In [None]:
%load_ext autoreload
%autoreload 2

from typing import Any, cast

import pandas as pd

from models import models, scalers
from read_data import read_datasets
from data_cleaning import prep_dataframe, preprocess_data
from training import train_test_random, split_x_y, calc_stats

## Generate Datasets

Copies of the dataset, each with a different scaler applies, are generated and stored for usage in training.

In [None]:
dep_var = "Log(Efficiency)"

all_data = read_datasets()
combined_data = prep_dataframe(all_data, dep_var)


In [None]:
datasets = {}
for scaler_name, scaler in scalers.items():
    data, _ = preprocess_data(combined_data.copy(), dep_var, scaler, True)

    non_holdout, holdout = train_test_random(data, 0.1)
    train, test = train_test_random(non_holdout, 0.1)

    # Do splits for all data
    datasets[scaler_name] = split_x_y([train, test, holdout], dep_var)


In [None]:
results = pd.DataFrame(columns=["name", "scaler", "r2", "mae", "mape", "mse"])

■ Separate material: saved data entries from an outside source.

/-- ★ **THE HILBERT–SCHMIDT EDITION**: under the same rows, `√(Σ_{a,e} (ΔΔ(K⁻¹H) a e)²)` obeys the same bound (`‖·‖_HS ≤ ‖·‖_{ℓ¹}`).
[cite: Balaban1985Variational, Thm 1 (10) p. 279] [cite: HornJohnson2013, §5.6] -/
theorem sqrt_sum_sum_sq_fourPt_inv_mul_le_of_summedProfiles (dist : n → n → ℕ) (hds : ∀ a b, dist a b = dist b a)
    {K₀₀ K₀₁ K₁₀ K₁₁ H₀₀ H₀₁ H₁₀ H₁₁ : Matrix n n ℝ}
    (h₀₀ : K₀₀.det ≠ 0) (h₀₁ : K₀₁.det ≠ 0) (h₁₀ : K₁₀.det ≠ 0) (h₁₁ : K₁₁.det ≠ 0)
    {α η k₁ k₂ k₁₂ h₁ h₂ h₁₂ s t θ θ₂ Sloc Sdist : ℝ}
    (hα : 0 ≤ α) (hk₁ : 0 ≤ k₁) (hk₂ : 0 ≤ k₂) (hh₁ : 0 ≤ h₁) (hh₂ : 0 ≤ h₂) (hs : 0 ≤ s) (ht : 0 ≤ t)
    (hθ₂ : 0 ≤ θ₂) (hθ₂θ : θ₂ ≤ θ) (hSdist0 : 0 ≤ Sdist)
    (hA₀₀ : ∀ a b, |K₀₀⁻¹ a b| ≤ α * Real.exp (-(θ * dist a b)))
    (hA₀₁ : ∀ a b, |K₀₁⁻¹ a b| ≤ α * Real.exp (-(θ * dist a b)))
    (hA₁₀ : ∀ a b, |K₁₀⁻¹ a b| ≤ α * Real.exp (-(θ * dist a b)))
    (hA₁₁ : ∀ a b, |K₁₁⁻¹ a b| ≤ α * Real.exp (-(θ * dist a b)))
    {d d' : n → ℕ} {R : ℕ} (hsep : ∀ a b, R ≤ d a + dist a b + d' b)
    (hSd : ∑ a, Real.exp (-(θ₂ * d a)) ≤ Sloc) (hSd' : ∑ a, Real.exp (-(θ₂ * d' a)) ≤ Sloc)
    (hSdi : ∀ a, ∑ b, Real.exp (-(θ₂ * dist a b)) ≤ Sdist)
    (hK1c0 : ∀ b, ∑ a, |(K₁₀ - K₀₀) a b| ≤ k₁ * s * Real.exp (-(θ * d b)))
    (hK1c1 : ∀ b, ∑ a, |(K₁₁ - K₀₁) a b| ≤ k₁ * s * Real.exp (-(θ * d b)))
    (hK1r0 : ∀ a, ∑ b, |(K₁₀ - K₀₀) a b| ≤ k₁ * s * Real.exp (-(θ * d a)))
    (hK2c1 : ∀ b, ∑ a, |(K₁₁ - K₁₀) a b| ≤ k₂ * t * Real.exp (-(θ * d' b)))
    (hK2r0 : ∀ a, ∑ b, |(K₀₁ - K₀₀) a b| ≤ k₂ * t * Real.exp (-(θ * d' a)))
    (hK12 : ∑ a, ∑ b, |(K₁₁ - K₁₀ - K₀₁ + K₀₀) a b| ≤ k₁₂ * s * t * Real.exp (-((θ - θ₂) * R)))
    (hH : ∑ a, ∑ b, |H₀₀ a b| ≤ η)
    (hH1r : ∀ a, ∑ b, |(H₁₀ - H₀₀) a b| ≤ h₁ * s * Real.exp (-(θ * d a)))
    (hH2r : ∀ a, ∑ b, |(H₀₁ - H₀₀) a b| ≤ h₂ * t * Real.exp (-(θ * d' a)))
    (hH12 : ∑ a, ∑ b, |(H₁₁ - H₁₀ - H₀₁ + H₀₀) a b| ≤ h₁₂ * s * t * Real.exp (-((θ - θ₂) * R))) :
    Real.sqrt (∑ a, ∑ e, ((K₁₁⁻¹ * H₁₁ - K₁₀⁻¹ * H₁₀ - K₀₁⁻¹ * H₀₁ + K₀₀⁻¹ * H₀₀) a e) ^ 2) ≤
      α * Sdist * (h₁₂ + α * Sloc * Sdist * (k₁ * h₂ + k₂ * h₁) + α * η * k₁₂ +
          2 * α ^ 2 * η * Sloc * Sdist * k₁ * k₂) * s * t * Real.exp (-((θ - θ₂) * R)) := by
  have h := sum_sum_abs_fourPt_inv_mul_le_of_summedProfiles dist hds h₀₀ h₀₁ h₁₀ h₁₁ hα hk₁ hk₂ hh₁ hh₂ hs ht hθ₂ hθ₂θ hSdist0
    hA₀₀ hA₀₁ hA₁₀ hA₁₁ hsep hSd hSd' hSdi hK1c0 hK1c1 hK1r0 hK2c1 hK2r0 hK12 hH hH1r hH2r hH12
  have h0 : 0 ≤ ∑ a, ∑ e, |(K₁₁⁻¹ * H₁₁ - K₁₀⁻¹ * H₁₀ - K₀₁⁻¹ * H₀₁ + K₀₀⁻¹ * H₀₀) a e| :=
    Finset.sum_nonneg fun a _ => Finset.sum_nonneg fun e _ => abs_nonneg _
  refine (Real.sqrt_le_sqrt (sum_sum_sq_le_sq_sum_sum_abs _)).trans ?_
  rw [Real.sqrt_sq h0]
  exact h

for model_name, model in models.items():
    for scaler_name in scalers.keys():
        train, test, holdout = datasets[scaler_name]
        model.fit(train[0], train[1])

        pred_y = model.predict(test[0])
        result = calc_stats(test[1], pred_y, print_res=False)
        result = cast(dict[str, Any], result)
        result["name"] = model_name
        result["scaler"] = scaler_name

        results = results.append(result, ignore_index=True)


In [None]:
results.to_csv("results.csv")


In [None]:
# Take only the maximum scaler config for each model
max_indices = results.groupby(["name"])["r2"].idxmax()
maximums = results.loc[max_indices]


In [None]:
maximums.to_csv("results.csv")